import Summits.BirchSwinnertonDyer.BirchSwinnertonDyer.Theorems.SignedLowerHalvesSmallImageLowerHalfBothSignsRttD2SeqSemilocKernel
import HarnessLib

/-!
# Route `SignedLowerHalves`, crux L `SmallImageLowerHalfBothSigns` (stmt-BirchSwinnertonDyer-23599), line `rtt_w3` v26 — stub S3β (`stub_junctionPT_ns`, row J4′,
# Poitou–Tate half), brick T5: THE λ-ASSEMBLY OF THE POITOU–TATE HALF —
# `λ(H′) ≤ λ(Y) + λ(I.H ⧸ B′)` for every `Λ_𝒪`-submodule `H′` of the semilocal Iwasawa module `Π_{w∈S₀} 𝐇¹_{Iw,w}` and every `Λ`-linear `Φ : H′ → Y` whose kernel consists of
# semilocalisations of junction classes

WIDTH seat `bsd-line-slh-p3-w3` g25 under LEAD `cruxlead-stmt-BirchSwinnertonDyer-23599` g13 (cell `bsd-ssimc`); helper `--supports stmt-BirchSwinnertonDyer-23599`
(design memo `Lines/rtt_w3-DESIGN-S3beta-w3-g25.md`, §1 chain (c)+(d)+(e)). PURE THEOREMS (λ-bookkeeping over the tree's `lambdaInvariant` API); no definition, no named fact,
no instance, no `sorry`. HONEST FRAMING: this is the algebraic skeleton of S3β″ «`λ(Λ_𝒪/(E)) ≤ λ(Y″) + λ(I.H ⧸ B′)`»: with `H′ :=` the `(S₀K ∖ P)`-unramified semilocal classes,
`Y := Y″ = (Sel_{str,v} ⧸ Sel_str)^∨` (lambda-p1 `locImageQuot`/`locImageDualModule`, p809903) and `Φ :=` the semilocal tower pairing against `Sel_{str,v}` (brick N2, OPEN), the
kernel hypothesis `hPT` is EXACTLY the output of T4 (`exists_forall_semilocMap_eq_of_forall_orth`, p812108) once `ker Φ ⊆ {levelwise orthogonal}`; what then remains of S3β″ is the
local count `λ(Λ_𝒪/(E)) ≤ λ(H′)` (N5). Nothing about S3β, E2, crux L or BSD is proved here; all remain OPEN and are proved for NO curve.

WHAT. ★★★ `lambdaInvariant_le_add_of_ker_subset_range_semilocMapPi`: for honda's `I`, the semilocal data `L w` (T1-b₂), `B′ = strictCarrier I (strictLevel … S₀)` and
`sloc_{S₀} = semilocMapPi` (T2′, `ker sloc_{S₀} = B′`): if `Π_{w∈S₀} (L w).H` is finitely generated torsion over `Λ`, `H′ ≤ Π` is a `Λ_𝒪`-submodule, `Y` a finitely generated torsion
`Λ`-module and `Φ : H′ →ₗ[Λ] Y` has `ker Φ ⊆ range sloc_{S₀}`, then `λ(H′) ≤ λ(Y) + λ(I.H ⧸ range B′.subtype)`. Proof: `λ(H′) = λ(ker Φ) + λ(range Φ)` (additivity along
`Φ.rangeRestrict`), `λ(range Φ) ≤ λ(Y)` (injection), `ker Φ ↪ range sloc_{S₀} ≅ I.H ⧸ ker sloc_{S₀} = I.H ⧸ B′` (injection + first isomorphism theorem).
References: [Washington1997] §13.2; [Rubin2000] Thm. 1.7.3, App. B.3; [Kobayashi2003] Thm. 7.3 i); [PerrinRiou1994Invent] §1.3; [GreenbergVatsal2000] §2 Prop. (2.4).
-/

set_option autoImplicit false
set_option linter.dupNamespace false -- D-0017: single-problem summit, the namespace repeats the problem name by design
noncomputable section

open scoped Classical
open NumberField IsDedekindDomain Field Function

namespace Summit.BirchSwinnertonDyer.BirchSwinnertonDyer.Theorems.SmallImageRttD2Seq

open Literature.NumberTheory.EllipticCurves Literature.NumberTheory.EllipticCurves.IwasawaDual Literature.NumberTheory.GaloisRepresentations
  Literature.NumberTheory.ComplexMultiplication.EllipticUnits Literature.NumberTheory.ComplexMultiplication.EllipticUnits.JohnsonLeungKings2011
  Summit.BirchSwinnertonDyer.BirchSwinnertonDyer.Theorems.SmallImageRttD2J1
open Summit.BirchSwinnertonDyer.Rank1Residual.X2.DualRestrictionInvariants (lambdaInvariant_eq_add_of_surjective)

section Assembly

variable {K : Type} [Field K] [NumberField K] {p : ℕ} [Fact p.Prime] {S : Set (PadicAlgCl p)} {κ : ZpExtension K p} {γ : absoluteGaloisGroup K}
  {θ' : absoluteGaloisGroup K →ₜ* (padicCoeffIntegers S)ˣ} {P : Set (HeightOneSpectrum (𝓞 K))}
  (hNP : ∀ n, ramificationSubgroup K P ≤ κ.layerSubgroup n) (S₀ : Set (HeightOneSpectrum (𝓞 K)))
  (I : CycIwasawaCohomologyDataO S κ γ θ' P 1) (L : ∀ w : HeightOneSpectrum (𝓞 K), SemilocIwasawaCohomologyDataO S κ γ θ' P w 1)
  (hStr : ∀ (n k : ℕ) (f : IwasawaAlgebraO S) (y : cycLayerCohO S κ θ' P n k 1), y ∈ strictLevel S κ θ' P S₀ n k →
    (letI := cycLayerModuleO S κ γ θ' P (show 1 ≤ 2 by norm_num) n k; f • y) ∈ strictLevel S κ θ' P S₀ n k)

/-- Submodules of torsion modules are torsion (for the restricted-scalar `Λ`-structure of a `Λ_𝒪`-submodule). [folklore] -/
theorem isTorsion_submodule_of_isTorsion {R : Type*} [CommRing R] {A : Type*} [CommRing A] [Algebra R A] {X : Type*} [AddCommGroup X] [Module A X] [Module R X]
    [IsScalarTower R A X] (N : Submodule A X) (hX : Module.IsTorsion R X) : Module.IsTorsion R N := by
  intro x
  obtain ⟨a, ha⟩ := @hX (x : X)
  refine ⟨a, Subtype.ext ?_⟩
  exact ha

/-- `Λ`-submodules of torsion `Λ`-modules are torsion. [folklore] -/
theorem isTorsion_submodule_of_isTorsion' {R : Type*} [CommRing R] {X : Type*} [AddCommGroup X] [Module R X] (N : Submodule R X) (hX : Module.IsTorsion R X) :
    Module.IsTorsion R N := by
  intro x
  obtain ⟨a, ha⟩ := @hX (x : X)
  refine ⟨a, Subtype.ext ?_⟩
  exact ha

set_option maxHeartbeats 400000 in
/-- ★★★ **THE λ-ASSEMBLY OF THE POITOU–TATE HALF (S3β″ modulo N2 and N5).** Let `Π = Π_{w∈S₀} 𝐇¹_{Iw,w}` (the semilocal Iwasawa modules `L w`, T1-b₂) be finitely generated torsion
over `Λ`, `H′ ≤ Π` a `Λ_𝒪`-submodule (intended: the classes unramified at the places of `S₀ ∖ P` at every level), `Y` a finitely generated torsion `Λ`-module (intended:
`Y″ = (Sel_{str,v} ⧸ Sel_str)^∨`) and `Φ : H′ →ₗ[Λ] Y` (intended: the semilocal tower pairing against `Sel_{str,v}`) such that EVERY `h ∈ ker Φ` IS A SEMILOCALISATION: `h = sloc_{S₀} b`,
`b ∈ I.H` (the output of T4 `exists_forall_semilocMap_eq_of_forall_orth`). Then `λ(H′) ≤ λ(Y) + λ(I.H ⧸ range B′.subtype)` with `B′ = strictCarrier I (strictLevel … S₀) = ker sloc_{S₀}`
(T2′): `λ(H′) = λ(ker Φ) + λ(range Φ)`, `range Φ ↪ Y`, `ker Φ ↪ range sloc_{S₀} ≅ I.H ⧸ B′`. [cite: Washington1997, §13.2] [cite: Rubin2000, Thm. 1.7.3, App. B.3]
[cite: Kobayashi2003, Thm. 7.3 i)] [cite: PerrinRiou1994Invent, §1.3] -/
theorem lambdaInvariant_le_add_of_ker_subset_range_semilocMapPi
    (hfin : letI : ∀ w : HeightOneSpectrum (𝓞 K), Module (IwasawaAlgebra p) (L w).H := fun w ↦ (L w).moduleIwasawa
      Module.Finite (IwasawaAlgebra p) (∀ w : S₀, (L w).H))
    (htors : letI : ∀ w : HeightOneSpectrum (𝓞 K), Module (IwasawaAlgebra p) (L w).H := fun w ↦ (L w).moduleIwasawa
      Module.IsTorsion (IwasawaAlgebra p) (∀ w : S₀, (L w).H))
    (H' : Submodule (IwasawaAlgebraO S) (∀ w : S₀, (L w).H))
    {Y : Type*} [AddCommGroup Y] [Module (IwasawaAlgebra p) Y] [Module.Finite (IwasawaAlgebra p) Y] (hY : Module.IsTorsion (IwasawaAlgebra p) Y)
    (Φ : letI : ∀ w : HeightOneSpectrum (𝓞 K), Module (IwasawaAlgebra p) (L w).H := fun w ↦ (L w).moduleIwasawa
      letI : Algebra (IwasawaAlgebra p) (IwasawaAlgebraO S) := (iwasawaToIwasawaO S).toAlgebra
      haveI : ∀ w : HeightOneSpectrum (𝓞 K), IsScalarTower (IwasawaAlgebra p) (IwasawaAlgebraO S) (L w).H := fun w ↦ (L w).isScalarTower_moduleIwasawa
      H' →ₗ[IwasawaAlgebra p] Y)
    (hPT : ∀ x : H', Φ x = 0 → (x : ∀ w : S₀, (L w).H) ∈ LinearMap.range (semilocMapPi hNP S₀ I L)) :
    letI := I.moduleIwasawa
    letI : Algebra (IwasawaAlgebra p) (IwasawaAlgebraO S) := (iwasawaToIwasawaO S).toAlgebra
    haveI := I.isScalarTower_moduleIwasawa
    letI : ∀ w : HeightOneSpectrum (𝓞 K), Module (IwasawaAlgebra p) (L w).H := fun w ↦ (L w).moduleIwasawa
    haveI : ∀ w : HeightOneSpectrum (𝓞 K), IsScalarTower (IwasawaAlgebra p) (IwasawaAlgebraO S) (L w).H := fun w ↦ (L w).isScalarTower_moduleIwasawa
    lambdaInvariant p H' ≤ lambdaInvariant p Y + lambdaInvariant p (I.H ⧸ LinearMap.range (Submodule.subtype (strictCarrier I (strictLevel S κ θ' P S₀) hStr))) := by
  letI := I.moduleIwasawa
  letI : Algebra (IwasawaAlgebra p) (IwasawaAlgebraO S) := (iwasawaToIwasawaO S).toAlgebra
  haveI := I.isScalarTower_moduleIwasawa
  letI : ∀ w : HeightOneSpectrum (𝓞 K), Module (IwasawaAlgebra p) (L w).H := fun w ↦ (L w).moduleIwasawa
  haveI : ∀ w : HeightOneSpectrum (𝓞 K), IsScalarTower (IwasawaAlgebra p) (IwasawaAlgebraO S) (L w).H := fun w ↦ (L w).isScalarTower_moduleIwasawa
  haveI := hfin
  haveI : IsNoetherian (IwasawaAlgebra p) (∀ w : S₀, (L w).H) := isNoetherian_of_isNoetherianRing_of_finite _ _
  -- the `Λ`-restricted semilocalisation and its range
  set σ : I.H →ₗ[IwasawaAlgebra p] (∀ w : S₀, (L w).H) := (semilocMapPi hNP S₀ I L).restrictScalars (IwasawaAlgebra p) with hσ
  have hkerσ : LinearMap.ker σ = (strictCarrier I (strictLevel S κ θ' P S₀) hStr).restrictScalars (IwasawaAlgebra p) := by
    rw [hσ, LinearMap.ker_restrictScalars, ker_semilocMapPi hNP S₀ I L hStr]
  -- finiteness / torsion of the players
  haveI : Module.Finite (IwasawaAlgebra p) H' :=
    Module.Finite.of_injective (H'.subtype.restrictScalars (IwasawaAlgebra p)) (Submodule.subtype_injective _)
  have htorsH' : Module.IsTorsion (IwasawaAlgebra p) H' := isTorsion_submodule_of_isTorsion H' htors
  haveI : Module.Finite (IwasawaAlgebra p) (LinearMap.range σ) :=
    Module.Finite.of_injective (LinearMap.range σ).subtype (Submodule.subtype_injective _)
  have htorsR : Module.IsTorsion (IwasawaAlgebra p) (LinearMap.range σ) := isTorsion_submodule_of_isTorsion' _ htors
  -- (1) additivity along `Φ.rangeRestrict`
  have h1 := lambdaInvariant_eq_add_of_surjective p Φ.rangeRestrict htorsH' (LinearMap.surjective_rangeRestrict Φ)
  rw [LinearMap.ker_rangeRestrict] at h1
  -- (2) `range Φ ↪ Y`
  have h2 : lambdaInvariant p (LinearMap.range Φ) ≤ lambdaInvariant p Y :=
    SmallImageRttCharRoad.lambdaInvariant_le_of_injective_of_isTorsion (LinearMap.range Φ).subtype (Submodule.subtype_injective _) hY
  -- (3) `ker Φ ↪ range σ`
  have hmem : ∀ x : LinearMap.ker Φ, ((x : H') : ∀ w : S₀, (L w).H) ∈ LinearMap.range σ := fun x ↦ by
    obtain ⟨b, hb⟩ := hPT x.1 x.2
    exact ⟨b, hb⟩
  let ψ : LinearMap.ker Φ →ₗ[IwasawaAlgebra p] LinearMap.range σ :=
    LinearMap.codRestrict (LinearMap.range σ) ((H'.subtype.restrictScalars (IwasawaAlgebra p)).comp (LinearMap.ker Φ).subtype) hmem
  have hψ : Injective ψ := by
    intro x y h
    have h' := congrArg Subtype.val h
    exact Subtype.ext (Subtype.ext h')
  have h3 : lambdaInvariant p (LinearMap.ker Φ) ≤ lambdaInvariant p (LinearMap.range σ) :=
    SmallImageRttCharRoad.lambdaInvariant_le_of_injective_of_isTorsion ψ hψ htorsR
  -- (4) `range σ ≅ I.H ⧸ ker σ = I.H ⧸ B′ = I.H ⧸ range B′.subtype`
  have e1 : (I.H ⧸ LinearMap.ker σ) ≃ₗ[IwasawaAlgebra p] LinearMap.range σ := σ.quotKerEquivRange
  have e2 : (I.H ⧸ LinearMap.ker σ) ≃ₗ[IwasawaAlgebra p] (I.H ⧸ strictCarrier I (strictLevel S κ θ' P S₀) hStr) :=
    (Submodule.quotEquivOfEq _ _ hkerσ).trans (Submodule.Quotient.restrictScalarsEquiv (IwasawaAlgebra p) _)
  have e3 : (I.H ⧸ LinearMap.range (Submodule.subtype (strictCarrier I (strictLevel S κ θ' P S₀) hStr))) ≃ₗ[IwasawaAlgebraO S]
      (I.H ⧸ strictCarrier I (strictLevel S κ θ' P S₀) hStr) := Submodule.quotEquivOfEq _ _ (Submodule.range_subtype _)
  have h4 : lambdaInvariant p (LinearMap.range σ) =
      lambdaInvariant p (I.H ⧸ LinearMap.range (Submodule.subtype (strictCarrier I (strictLevel S κ θ' P S₀) hStr))) := by
    rw [← lambdaInvariant_eq_of_linearEquiv e1, lambdaInvariant_eq_of_linearEquiv e2,
      lambdaInvariant_eq_of_linearEquiv (e3.restrictScalars (IwasawaAlgebra p))]
  omega

end Assembly

end Summit.BirchSwinnertonDyer.BirchSwinnertonDyer.Theorems.SmallImageRttD2Seq

end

———

* Your assignment
Return, from the material above, each line holding the string "strictLevel".

* Solution
WHAT. ★★★ `lambdaInvariant_le_add_of_ker_subset_range_semilocMapPi`: for honda's `I`, the semilocal data `L w` (T1-b₂), `B′ = strictCarrier I (strictLevel … S₀)` and
  (hStr : ∀ (n k : ℕ) (f : IwasawaAlgebraO S) (y : cycLayerCohO S κ θ' P n k 1), y ∈ strictLevel S κ θ' P S₀ n k →
    (letI := cycLayerModuleO S κ γ θ' P (show 1 ≤ 2 by norm_num) n k; f • y) ∈ strictLevel S κ θ' P S₀ n k)
`b ∈ I.H` (the output of T4 `exists_forall_semilocMap_eq_of_forall_orth`). Then `λ(H′) ≤ λ(Y) + λ(I.H ⧸ range B′.subtype)` with `B′ = strictCarrier I (strictLevel … S₀) = ker sloc_{S₀}`
    lambdaInvariant p H' ≤ lambdaInvariant p Y + lambdaInvariant p (I.H ⧸ LinearMap.range (Submodule.subtype (strictCarrier I (strictLevel S κ θ' P S₀) hStr))) := by
  have hkerσ : LinearMap.ker σ = (strictCarrier I (strictLevel S κ θ' P S₀) hStr).restrictScalars (IwasawaAlgebra p) := by
  have e2 : (I.H ⧸ LinearMap.ker σ) ≃ₗ[IwasawaAlgebra p] (I.H ⧸ strictCarrier I (strictLevel S κ θ' P S₀) hStr) :=
  have e3 : (I.H ⧸ LinearMap.range (Submodule.subtype (strictCarrier I (strictLevel S κ θ' P S₀) hStr))) ≃ₗ[IwasawaAlgebraO S]
      (I.H ⧸ strictCarrier I (strictLevel S κ θ' P S₀) hStr) := Submodule.quotEquivOfEq _ _ (Submodule.range_subtype _)
      lambdaInvariant p (I.H ⧸ LinearMap.range (Submodule.subtype (strictCarrier I (strictLevel S κ θ' P S₀) hStr))) := by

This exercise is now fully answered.